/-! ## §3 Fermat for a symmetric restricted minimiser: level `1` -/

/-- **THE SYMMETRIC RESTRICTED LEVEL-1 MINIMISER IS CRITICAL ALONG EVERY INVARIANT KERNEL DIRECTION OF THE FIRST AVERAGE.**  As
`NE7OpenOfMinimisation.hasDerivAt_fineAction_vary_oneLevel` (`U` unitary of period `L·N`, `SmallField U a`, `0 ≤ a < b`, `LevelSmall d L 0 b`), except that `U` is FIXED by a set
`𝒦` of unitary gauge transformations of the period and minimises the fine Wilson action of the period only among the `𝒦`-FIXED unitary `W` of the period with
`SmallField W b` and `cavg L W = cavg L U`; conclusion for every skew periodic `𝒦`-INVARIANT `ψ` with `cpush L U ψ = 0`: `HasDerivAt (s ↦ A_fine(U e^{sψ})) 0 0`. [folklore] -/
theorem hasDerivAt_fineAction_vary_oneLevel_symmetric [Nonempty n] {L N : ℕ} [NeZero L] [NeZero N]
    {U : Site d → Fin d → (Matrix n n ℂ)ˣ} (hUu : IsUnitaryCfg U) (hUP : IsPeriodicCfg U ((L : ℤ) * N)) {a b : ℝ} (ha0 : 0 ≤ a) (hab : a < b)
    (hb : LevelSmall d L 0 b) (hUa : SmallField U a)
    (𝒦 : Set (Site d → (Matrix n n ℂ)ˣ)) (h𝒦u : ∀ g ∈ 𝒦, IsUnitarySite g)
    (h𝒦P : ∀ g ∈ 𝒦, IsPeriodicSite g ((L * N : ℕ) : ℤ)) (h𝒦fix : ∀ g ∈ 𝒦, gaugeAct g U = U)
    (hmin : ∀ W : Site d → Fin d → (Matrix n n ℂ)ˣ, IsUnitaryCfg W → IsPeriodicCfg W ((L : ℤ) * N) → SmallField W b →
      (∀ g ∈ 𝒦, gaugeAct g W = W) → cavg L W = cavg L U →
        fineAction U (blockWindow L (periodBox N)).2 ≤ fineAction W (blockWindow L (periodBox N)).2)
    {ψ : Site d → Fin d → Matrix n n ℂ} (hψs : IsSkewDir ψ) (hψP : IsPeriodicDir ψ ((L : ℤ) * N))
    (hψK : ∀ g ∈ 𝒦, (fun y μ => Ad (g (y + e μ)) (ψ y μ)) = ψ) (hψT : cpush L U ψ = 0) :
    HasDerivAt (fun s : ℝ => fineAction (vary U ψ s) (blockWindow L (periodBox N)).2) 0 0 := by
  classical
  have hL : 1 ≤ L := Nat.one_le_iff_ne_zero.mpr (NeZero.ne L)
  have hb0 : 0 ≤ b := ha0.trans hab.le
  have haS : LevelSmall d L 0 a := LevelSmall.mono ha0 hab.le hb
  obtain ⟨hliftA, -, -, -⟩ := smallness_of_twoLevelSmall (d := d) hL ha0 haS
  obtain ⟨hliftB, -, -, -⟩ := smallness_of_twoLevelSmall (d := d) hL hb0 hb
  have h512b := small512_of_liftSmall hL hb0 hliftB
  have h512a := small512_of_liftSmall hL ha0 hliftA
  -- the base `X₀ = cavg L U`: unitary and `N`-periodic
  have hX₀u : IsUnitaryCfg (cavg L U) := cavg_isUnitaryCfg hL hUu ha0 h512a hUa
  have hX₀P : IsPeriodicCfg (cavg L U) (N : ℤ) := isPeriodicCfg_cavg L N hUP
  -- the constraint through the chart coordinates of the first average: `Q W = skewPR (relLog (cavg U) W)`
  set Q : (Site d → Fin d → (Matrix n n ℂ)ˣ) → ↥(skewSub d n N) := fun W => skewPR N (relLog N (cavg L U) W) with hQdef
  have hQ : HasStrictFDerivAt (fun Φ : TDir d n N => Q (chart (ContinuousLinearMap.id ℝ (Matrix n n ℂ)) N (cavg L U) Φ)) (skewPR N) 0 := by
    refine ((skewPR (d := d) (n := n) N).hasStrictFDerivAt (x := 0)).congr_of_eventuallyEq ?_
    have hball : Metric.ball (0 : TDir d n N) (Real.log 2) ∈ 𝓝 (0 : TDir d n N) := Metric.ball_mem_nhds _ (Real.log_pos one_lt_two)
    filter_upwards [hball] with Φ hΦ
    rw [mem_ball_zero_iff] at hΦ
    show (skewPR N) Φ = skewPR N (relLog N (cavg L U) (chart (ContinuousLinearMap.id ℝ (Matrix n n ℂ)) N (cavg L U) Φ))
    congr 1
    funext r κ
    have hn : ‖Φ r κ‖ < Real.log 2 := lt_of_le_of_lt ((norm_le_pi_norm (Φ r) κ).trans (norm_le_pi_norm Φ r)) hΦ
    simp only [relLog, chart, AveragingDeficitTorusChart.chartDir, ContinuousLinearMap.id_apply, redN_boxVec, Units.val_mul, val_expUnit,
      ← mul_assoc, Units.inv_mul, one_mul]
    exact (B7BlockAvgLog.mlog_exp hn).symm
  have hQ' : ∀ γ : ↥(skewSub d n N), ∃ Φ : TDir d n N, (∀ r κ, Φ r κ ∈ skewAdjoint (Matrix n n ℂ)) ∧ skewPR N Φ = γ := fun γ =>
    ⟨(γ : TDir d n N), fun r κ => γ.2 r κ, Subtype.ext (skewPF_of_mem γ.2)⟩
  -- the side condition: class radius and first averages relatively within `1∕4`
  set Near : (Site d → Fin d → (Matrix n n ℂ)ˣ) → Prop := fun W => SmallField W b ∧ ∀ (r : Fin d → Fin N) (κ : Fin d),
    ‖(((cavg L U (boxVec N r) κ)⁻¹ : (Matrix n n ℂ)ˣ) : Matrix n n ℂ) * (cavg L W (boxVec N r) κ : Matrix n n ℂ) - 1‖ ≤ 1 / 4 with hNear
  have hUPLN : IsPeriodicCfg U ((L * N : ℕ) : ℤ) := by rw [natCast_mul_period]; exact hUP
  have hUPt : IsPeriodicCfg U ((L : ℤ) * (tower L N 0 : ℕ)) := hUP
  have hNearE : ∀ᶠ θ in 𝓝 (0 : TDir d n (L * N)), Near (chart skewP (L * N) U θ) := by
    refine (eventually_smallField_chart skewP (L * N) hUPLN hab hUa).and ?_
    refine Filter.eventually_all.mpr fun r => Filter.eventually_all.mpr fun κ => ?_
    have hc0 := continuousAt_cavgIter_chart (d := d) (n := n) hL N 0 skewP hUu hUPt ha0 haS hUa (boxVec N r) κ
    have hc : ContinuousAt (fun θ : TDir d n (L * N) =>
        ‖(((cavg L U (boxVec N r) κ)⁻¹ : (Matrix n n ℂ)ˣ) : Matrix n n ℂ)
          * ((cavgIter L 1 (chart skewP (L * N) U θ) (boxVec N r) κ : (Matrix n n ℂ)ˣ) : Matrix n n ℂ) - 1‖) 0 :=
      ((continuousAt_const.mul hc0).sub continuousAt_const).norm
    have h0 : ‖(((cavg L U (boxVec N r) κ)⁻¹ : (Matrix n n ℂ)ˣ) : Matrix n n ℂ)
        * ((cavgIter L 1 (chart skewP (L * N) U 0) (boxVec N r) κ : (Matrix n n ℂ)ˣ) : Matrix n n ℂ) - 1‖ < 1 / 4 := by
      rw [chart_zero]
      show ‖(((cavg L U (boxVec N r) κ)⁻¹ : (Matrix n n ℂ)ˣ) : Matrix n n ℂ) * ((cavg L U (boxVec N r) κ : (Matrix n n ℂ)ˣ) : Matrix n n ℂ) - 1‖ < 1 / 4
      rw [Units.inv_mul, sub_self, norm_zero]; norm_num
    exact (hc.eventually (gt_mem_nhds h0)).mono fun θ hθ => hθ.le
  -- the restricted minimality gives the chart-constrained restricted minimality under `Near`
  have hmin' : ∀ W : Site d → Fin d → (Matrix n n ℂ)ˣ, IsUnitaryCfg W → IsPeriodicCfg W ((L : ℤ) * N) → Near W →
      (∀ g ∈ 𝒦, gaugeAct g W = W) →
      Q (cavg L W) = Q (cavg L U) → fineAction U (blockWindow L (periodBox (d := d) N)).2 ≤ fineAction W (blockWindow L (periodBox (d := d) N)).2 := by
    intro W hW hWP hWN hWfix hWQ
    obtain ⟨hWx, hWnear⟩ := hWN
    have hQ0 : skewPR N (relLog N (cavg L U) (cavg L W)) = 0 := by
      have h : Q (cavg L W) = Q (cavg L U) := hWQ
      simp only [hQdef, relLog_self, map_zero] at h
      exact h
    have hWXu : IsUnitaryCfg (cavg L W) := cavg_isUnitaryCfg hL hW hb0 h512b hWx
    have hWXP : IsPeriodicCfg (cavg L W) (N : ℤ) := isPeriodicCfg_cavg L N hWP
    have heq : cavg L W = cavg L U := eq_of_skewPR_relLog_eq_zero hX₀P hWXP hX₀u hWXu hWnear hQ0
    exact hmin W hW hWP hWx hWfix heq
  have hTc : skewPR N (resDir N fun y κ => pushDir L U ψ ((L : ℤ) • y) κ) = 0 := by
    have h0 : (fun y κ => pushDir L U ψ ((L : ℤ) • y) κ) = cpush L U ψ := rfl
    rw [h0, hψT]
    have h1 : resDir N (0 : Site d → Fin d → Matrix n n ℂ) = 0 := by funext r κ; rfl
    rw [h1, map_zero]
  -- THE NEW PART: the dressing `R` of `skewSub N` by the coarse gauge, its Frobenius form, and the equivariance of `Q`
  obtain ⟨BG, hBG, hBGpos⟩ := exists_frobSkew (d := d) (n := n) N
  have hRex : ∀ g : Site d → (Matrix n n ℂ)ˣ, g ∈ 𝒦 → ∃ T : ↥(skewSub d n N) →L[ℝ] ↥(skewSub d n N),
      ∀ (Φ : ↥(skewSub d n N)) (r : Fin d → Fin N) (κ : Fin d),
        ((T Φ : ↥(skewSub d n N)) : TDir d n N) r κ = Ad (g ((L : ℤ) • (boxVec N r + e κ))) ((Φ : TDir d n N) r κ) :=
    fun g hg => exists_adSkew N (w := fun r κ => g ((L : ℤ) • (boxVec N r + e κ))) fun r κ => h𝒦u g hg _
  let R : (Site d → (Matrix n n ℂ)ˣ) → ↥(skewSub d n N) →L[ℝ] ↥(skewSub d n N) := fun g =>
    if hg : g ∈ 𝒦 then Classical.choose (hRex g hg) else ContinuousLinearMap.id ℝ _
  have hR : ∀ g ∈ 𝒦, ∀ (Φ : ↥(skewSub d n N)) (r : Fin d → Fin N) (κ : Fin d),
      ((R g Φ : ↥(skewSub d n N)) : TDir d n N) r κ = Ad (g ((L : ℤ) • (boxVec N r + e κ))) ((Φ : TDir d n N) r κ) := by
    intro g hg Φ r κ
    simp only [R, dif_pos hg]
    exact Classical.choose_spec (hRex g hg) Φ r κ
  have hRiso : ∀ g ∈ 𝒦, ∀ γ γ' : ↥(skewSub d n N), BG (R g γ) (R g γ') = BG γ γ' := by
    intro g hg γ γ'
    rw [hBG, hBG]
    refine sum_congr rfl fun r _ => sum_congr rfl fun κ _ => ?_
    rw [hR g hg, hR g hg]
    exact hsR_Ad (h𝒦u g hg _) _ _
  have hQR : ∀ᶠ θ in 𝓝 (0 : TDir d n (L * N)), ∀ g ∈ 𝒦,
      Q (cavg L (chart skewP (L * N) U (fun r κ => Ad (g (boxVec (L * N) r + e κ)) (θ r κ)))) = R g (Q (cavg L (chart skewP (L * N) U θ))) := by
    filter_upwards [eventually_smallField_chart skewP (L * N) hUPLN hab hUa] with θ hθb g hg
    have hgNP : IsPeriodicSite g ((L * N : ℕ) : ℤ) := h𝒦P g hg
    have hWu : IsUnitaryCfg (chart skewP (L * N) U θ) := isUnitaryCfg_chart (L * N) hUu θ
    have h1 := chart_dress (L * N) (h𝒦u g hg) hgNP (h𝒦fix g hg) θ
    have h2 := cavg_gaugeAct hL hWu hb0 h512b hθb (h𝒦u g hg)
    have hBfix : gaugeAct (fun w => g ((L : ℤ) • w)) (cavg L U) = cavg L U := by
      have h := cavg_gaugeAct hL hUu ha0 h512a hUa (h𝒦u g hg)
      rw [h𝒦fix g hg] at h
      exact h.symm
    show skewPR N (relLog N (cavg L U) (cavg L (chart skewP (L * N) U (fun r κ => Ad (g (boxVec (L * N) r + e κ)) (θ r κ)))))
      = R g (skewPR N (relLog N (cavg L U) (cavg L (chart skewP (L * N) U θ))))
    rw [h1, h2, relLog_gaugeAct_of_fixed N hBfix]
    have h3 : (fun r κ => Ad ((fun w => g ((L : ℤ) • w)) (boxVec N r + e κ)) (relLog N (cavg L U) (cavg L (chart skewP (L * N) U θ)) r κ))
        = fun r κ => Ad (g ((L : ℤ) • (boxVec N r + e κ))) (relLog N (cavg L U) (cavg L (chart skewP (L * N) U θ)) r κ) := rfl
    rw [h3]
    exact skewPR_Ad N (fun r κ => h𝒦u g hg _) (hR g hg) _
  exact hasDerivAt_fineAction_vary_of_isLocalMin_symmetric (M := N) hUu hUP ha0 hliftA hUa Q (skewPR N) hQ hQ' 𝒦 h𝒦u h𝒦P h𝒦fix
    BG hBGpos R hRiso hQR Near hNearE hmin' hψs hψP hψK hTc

------------------------------------

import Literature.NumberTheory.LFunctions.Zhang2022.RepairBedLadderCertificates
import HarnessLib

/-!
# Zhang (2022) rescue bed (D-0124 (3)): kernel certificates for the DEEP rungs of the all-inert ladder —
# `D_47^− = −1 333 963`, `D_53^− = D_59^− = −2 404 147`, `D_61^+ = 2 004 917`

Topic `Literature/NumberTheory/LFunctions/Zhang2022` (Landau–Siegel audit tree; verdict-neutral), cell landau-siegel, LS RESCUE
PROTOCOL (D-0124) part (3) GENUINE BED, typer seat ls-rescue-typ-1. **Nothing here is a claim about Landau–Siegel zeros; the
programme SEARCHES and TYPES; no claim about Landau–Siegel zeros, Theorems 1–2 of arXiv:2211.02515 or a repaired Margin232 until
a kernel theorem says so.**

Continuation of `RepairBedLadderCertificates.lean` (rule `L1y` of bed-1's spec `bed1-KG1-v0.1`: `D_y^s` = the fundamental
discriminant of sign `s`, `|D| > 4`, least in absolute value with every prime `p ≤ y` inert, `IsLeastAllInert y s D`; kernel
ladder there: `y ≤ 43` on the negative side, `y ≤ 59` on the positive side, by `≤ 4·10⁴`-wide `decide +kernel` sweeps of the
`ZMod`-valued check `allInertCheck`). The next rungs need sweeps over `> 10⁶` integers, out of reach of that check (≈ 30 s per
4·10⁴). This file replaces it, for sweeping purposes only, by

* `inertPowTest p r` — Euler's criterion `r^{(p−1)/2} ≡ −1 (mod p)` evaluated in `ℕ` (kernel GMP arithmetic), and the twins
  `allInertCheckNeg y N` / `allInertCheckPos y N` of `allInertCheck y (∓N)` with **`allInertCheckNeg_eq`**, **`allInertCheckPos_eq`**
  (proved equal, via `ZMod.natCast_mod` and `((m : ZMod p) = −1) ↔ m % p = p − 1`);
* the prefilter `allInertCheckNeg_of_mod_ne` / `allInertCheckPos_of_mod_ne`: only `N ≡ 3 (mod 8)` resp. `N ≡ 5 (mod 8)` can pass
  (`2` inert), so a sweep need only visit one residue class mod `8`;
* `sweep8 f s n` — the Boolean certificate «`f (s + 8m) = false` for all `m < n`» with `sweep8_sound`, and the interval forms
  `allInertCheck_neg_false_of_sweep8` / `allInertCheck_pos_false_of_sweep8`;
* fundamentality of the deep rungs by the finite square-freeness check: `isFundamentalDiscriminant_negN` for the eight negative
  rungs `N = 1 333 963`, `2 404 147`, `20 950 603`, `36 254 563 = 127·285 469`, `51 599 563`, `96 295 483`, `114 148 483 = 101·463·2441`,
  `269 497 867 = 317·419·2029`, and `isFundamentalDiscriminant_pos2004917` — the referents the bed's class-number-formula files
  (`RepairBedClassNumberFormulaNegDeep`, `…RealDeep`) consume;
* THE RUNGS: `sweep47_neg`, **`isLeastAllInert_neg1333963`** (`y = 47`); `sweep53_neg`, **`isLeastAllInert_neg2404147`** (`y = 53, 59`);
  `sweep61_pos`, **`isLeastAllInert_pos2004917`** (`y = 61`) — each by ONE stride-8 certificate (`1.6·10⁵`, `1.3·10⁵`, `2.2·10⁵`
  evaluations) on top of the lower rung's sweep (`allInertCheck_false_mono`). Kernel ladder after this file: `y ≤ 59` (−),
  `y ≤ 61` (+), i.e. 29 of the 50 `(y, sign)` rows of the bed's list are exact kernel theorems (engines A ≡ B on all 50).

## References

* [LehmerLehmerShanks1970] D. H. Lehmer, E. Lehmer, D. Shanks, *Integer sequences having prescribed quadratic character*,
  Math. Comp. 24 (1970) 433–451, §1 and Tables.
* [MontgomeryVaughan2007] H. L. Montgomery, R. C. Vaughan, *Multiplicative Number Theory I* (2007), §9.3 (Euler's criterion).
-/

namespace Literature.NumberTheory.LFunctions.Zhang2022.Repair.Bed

------------------------------------

Filter on the word "hliftA": copy each matching line from the entries above.

  obtain ⟨hliftA, -, -, -⟩ := smallness_of_twoLevelSmall (d := d) hL ha0 haS
  have h512a := small512_of_liftSmall hL ha0 hliftA
  exact hasDerivAt_fineAction_vary_of_isLocalMin_symmetric (M := N) hUu hUP ha0 hliftA hUa Q (skewPR N) hQ hQ' 𝒦 h𝒦u h𝒦P h𝒦fix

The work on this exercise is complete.